## Your assignment
Below are records; reproduce exactly the lines from the one that has "toFun g' := rDualOfValue" through the one that has "have hk : ((mapDeg", ends included, and nothing more.

---

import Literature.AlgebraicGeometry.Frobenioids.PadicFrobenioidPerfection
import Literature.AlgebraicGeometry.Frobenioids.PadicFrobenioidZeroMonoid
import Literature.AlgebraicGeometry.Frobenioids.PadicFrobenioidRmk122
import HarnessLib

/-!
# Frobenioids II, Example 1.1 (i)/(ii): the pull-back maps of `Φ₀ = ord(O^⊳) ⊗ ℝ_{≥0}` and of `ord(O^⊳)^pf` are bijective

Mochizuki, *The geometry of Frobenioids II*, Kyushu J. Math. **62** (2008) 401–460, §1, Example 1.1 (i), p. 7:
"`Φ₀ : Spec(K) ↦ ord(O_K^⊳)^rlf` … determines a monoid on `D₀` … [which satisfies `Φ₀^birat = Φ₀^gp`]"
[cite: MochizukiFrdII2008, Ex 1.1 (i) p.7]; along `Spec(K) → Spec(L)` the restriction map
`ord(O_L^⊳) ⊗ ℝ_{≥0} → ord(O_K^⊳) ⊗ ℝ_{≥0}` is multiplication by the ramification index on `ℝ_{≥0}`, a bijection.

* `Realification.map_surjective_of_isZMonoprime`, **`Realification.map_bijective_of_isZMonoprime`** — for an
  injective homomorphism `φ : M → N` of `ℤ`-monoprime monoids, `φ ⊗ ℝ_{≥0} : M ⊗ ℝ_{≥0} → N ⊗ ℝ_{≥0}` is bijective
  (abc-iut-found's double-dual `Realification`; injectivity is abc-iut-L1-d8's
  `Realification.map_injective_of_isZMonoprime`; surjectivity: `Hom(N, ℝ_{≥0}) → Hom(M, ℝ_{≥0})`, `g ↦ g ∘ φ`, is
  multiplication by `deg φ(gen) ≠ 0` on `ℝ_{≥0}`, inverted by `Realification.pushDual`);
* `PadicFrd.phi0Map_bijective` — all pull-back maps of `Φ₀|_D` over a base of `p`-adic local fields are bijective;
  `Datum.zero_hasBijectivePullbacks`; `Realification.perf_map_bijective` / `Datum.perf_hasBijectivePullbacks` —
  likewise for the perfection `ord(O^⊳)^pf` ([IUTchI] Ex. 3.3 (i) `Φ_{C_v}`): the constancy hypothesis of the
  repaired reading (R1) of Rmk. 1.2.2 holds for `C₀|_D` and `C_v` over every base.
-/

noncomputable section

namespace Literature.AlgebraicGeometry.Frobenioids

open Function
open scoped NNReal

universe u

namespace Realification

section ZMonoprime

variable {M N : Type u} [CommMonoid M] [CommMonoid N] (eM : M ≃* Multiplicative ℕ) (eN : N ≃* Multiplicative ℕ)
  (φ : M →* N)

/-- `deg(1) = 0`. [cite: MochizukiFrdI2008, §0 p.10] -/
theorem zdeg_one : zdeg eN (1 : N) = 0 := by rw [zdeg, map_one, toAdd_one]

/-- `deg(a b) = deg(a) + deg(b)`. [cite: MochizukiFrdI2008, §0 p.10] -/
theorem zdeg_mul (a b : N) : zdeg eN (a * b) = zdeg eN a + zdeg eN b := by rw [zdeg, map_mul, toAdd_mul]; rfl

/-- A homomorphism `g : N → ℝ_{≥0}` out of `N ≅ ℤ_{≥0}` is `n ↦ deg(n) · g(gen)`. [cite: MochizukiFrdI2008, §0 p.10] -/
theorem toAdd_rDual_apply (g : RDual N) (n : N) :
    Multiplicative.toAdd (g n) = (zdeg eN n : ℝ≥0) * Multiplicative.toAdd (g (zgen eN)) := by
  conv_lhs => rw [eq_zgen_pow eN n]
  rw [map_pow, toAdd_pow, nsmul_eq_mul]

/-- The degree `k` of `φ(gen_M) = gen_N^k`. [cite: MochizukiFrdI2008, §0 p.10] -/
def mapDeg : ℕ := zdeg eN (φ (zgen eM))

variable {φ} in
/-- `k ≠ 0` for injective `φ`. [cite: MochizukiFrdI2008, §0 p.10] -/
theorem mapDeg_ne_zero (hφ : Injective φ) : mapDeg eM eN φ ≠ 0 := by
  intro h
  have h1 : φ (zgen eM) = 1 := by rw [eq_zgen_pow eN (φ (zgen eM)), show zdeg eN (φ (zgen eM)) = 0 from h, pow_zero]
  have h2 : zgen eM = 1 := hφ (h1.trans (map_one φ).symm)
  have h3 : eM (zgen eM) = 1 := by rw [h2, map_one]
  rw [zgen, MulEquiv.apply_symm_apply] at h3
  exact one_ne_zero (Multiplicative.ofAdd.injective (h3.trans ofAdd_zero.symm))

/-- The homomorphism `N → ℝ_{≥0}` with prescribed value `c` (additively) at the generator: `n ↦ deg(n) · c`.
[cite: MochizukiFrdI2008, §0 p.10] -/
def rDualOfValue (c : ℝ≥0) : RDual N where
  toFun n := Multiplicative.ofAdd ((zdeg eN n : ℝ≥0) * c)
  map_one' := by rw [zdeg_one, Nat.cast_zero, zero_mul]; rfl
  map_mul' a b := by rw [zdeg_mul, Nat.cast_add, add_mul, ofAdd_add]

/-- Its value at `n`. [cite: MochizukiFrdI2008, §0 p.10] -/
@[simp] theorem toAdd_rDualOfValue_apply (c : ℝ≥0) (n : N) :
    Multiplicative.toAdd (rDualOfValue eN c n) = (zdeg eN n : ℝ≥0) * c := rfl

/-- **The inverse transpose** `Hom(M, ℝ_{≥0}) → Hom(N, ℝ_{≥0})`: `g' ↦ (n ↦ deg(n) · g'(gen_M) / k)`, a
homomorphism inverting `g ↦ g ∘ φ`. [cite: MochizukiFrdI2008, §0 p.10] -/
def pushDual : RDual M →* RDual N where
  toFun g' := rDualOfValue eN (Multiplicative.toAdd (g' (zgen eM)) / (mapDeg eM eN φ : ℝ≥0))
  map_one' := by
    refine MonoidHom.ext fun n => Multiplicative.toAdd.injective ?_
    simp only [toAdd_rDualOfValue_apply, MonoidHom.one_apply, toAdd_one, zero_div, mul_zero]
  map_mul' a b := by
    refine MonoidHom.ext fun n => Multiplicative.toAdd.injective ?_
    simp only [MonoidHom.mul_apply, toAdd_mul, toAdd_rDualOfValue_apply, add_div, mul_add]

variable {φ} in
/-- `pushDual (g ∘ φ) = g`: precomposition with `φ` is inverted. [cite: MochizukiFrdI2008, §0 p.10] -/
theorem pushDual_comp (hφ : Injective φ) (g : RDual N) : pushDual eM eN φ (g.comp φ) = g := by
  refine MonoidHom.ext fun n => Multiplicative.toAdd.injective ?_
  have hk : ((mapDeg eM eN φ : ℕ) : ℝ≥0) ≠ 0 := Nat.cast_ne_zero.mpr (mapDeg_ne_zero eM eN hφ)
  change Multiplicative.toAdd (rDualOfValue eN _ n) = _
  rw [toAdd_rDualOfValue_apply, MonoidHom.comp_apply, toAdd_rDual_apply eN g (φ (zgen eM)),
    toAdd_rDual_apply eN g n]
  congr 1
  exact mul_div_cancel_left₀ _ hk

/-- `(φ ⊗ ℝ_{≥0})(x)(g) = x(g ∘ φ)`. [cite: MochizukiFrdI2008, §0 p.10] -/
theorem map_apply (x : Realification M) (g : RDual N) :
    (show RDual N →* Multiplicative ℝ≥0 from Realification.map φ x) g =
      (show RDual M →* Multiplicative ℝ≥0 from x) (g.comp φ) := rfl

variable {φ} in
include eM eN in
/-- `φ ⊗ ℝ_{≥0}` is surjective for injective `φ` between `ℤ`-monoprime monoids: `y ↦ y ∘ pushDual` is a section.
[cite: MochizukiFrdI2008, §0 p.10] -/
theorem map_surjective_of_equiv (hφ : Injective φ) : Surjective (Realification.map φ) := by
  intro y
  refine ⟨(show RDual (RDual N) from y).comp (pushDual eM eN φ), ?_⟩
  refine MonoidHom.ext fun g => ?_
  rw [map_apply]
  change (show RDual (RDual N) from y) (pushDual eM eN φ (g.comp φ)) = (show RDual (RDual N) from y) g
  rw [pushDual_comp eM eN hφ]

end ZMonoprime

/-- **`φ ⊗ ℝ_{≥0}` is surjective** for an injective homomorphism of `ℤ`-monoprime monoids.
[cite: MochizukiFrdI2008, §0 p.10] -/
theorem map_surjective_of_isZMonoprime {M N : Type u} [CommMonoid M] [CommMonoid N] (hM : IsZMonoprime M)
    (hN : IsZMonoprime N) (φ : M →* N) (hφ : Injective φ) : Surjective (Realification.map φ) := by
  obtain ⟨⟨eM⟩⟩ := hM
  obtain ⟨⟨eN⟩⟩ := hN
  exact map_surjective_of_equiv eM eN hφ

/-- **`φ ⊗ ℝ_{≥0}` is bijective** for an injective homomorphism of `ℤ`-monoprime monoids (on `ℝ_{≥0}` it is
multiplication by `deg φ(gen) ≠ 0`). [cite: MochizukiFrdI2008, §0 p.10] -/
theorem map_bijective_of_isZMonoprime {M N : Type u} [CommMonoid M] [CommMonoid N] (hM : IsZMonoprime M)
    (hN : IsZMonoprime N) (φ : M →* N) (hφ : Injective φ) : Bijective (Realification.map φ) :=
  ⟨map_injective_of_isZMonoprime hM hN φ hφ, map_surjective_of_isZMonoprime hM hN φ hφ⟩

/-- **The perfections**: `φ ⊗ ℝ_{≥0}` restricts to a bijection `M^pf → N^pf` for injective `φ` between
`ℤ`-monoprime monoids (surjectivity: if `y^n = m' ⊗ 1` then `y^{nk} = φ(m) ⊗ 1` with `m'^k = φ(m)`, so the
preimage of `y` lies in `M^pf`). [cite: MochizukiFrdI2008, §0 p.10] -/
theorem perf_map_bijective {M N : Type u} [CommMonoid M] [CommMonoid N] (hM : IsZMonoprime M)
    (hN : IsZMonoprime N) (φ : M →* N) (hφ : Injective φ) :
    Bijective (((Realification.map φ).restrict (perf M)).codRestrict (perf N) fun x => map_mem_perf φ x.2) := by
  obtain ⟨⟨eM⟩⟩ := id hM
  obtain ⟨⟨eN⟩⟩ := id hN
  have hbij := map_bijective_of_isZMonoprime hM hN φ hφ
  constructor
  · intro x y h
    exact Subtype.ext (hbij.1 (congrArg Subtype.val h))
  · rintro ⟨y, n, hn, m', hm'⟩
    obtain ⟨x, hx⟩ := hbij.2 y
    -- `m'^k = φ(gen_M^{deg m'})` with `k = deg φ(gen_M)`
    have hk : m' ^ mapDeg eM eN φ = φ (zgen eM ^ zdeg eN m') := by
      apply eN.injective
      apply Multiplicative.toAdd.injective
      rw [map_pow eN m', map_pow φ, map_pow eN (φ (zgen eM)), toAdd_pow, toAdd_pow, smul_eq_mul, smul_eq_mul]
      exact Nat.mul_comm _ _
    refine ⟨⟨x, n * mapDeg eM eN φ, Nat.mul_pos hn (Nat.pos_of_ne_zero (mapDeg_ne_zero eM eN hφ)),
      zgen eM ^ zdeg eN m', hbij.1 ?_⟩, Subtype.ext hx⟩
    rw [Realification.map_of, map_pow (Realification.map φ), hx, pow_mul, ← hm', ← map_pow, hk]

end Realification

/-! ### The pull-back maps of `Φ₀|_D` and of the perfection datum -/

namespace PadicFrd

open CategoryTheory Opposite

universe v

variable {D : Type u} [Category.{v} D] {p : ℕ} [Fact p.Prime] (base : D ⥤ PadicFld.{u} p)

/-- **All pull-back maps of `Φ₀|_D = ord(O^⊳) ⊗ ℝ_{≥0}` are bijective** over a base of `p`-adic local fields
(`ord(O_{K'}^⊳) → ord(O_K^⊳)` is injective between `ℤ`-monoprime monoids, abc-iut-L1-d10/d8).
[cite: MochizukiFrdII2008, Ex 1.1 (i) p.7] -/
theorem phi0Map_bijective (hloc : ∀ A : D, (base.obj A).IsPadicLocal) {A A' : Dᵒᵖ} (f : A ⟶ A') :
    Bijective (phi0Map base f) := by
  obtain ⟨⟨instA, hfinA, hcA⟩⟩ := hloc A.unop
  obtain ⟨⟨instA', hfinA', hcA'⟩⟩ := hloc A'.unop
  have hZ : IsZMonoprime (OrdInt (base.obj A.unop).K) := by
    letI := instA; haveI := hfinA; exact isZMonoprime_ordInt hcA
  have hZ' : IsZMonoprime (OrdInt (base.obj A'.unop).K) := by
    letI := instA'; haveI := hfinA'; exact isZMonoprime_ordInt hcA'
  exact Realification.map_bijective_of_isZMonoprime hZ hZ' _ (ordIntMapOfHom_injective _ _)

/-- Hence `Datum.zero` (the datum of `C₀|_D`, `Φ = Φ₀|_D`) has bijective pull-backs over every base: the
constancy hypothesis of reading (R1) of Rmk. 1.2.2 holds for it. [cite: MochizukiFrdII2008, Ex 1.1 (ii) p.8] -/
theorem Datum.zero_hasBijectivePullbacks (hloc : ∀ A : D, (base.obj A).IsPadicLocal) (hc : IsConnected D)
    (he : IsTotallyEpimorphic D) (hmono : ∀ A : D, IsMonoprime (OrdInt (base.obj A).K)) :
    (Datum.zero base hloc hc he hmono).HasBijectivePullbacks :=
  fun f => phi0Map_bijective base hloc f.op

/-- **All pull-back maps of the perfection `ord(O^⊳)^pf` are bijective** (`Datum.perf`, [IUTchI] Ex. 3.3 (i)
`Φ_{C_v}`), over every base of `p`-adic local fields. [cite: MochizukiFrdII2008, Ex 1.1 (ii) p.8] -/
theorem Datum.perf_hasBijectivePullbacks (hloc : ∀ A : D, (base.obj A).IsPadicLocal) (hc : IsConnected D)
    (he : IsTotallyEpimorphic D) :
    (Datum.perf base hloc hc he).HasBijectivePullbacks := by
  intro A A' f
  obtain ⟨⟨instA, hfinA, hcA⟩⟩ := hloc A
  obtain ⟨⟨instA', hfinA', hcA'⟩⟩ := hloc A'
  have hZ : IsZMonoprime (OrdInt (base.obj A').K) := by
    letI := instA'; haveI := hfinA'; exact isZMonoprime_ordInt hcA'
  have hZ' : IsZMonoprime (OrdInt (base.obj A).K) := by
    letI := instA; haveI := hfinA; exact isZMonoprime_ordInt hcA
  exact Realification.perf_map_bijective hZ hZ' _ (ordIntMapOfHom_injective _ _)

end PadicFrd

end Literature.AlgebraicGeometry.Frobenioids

---

## Answer box
  toFun g' := rDualOfValue eN (Multiplicative.toAdd (g' (zgen eM)) / (mapDeg eM eN φ : ℝ≥0))
  map_one' := by
    refine MonoidHom.ext fun n => Multiplicative.toAdd.injective ?_
    simp only [toAdd_rDualOfValue_apply, MonoidHom.one_apply, toAdd_one, zero_div, mul_zero]
  map_mul' a b := by
    refine MonoidHom.ext fun n => Multiplicative.toAdd.injective ?_
    simp only [MonoidHom.mul_apply, toAdd_mul, toAdd_rDualOfValue_apply, add_div, mul_add]

variable {φ} in
/-- `pushDual (g ∘ φ) = g`: precomposition with `φ` is inverted. [cite: MochizukiFrdI2008, §0 p.10] -/
theorem pushDual_comp (hφ : Injective φ) (g : RDual N) : pushDual eM eN φ (g.comp φ) = g := by
  refine MonoidHom.ext fun n => Multiplicative.toAdd.injective ?_
  have hk : ((mapDeg eM eN φ : ℕ) : ℝ≥0) ≠ 0 := Nat.cast_ne_zero.mpr (mapDeg_ne_zero eM eN hφ)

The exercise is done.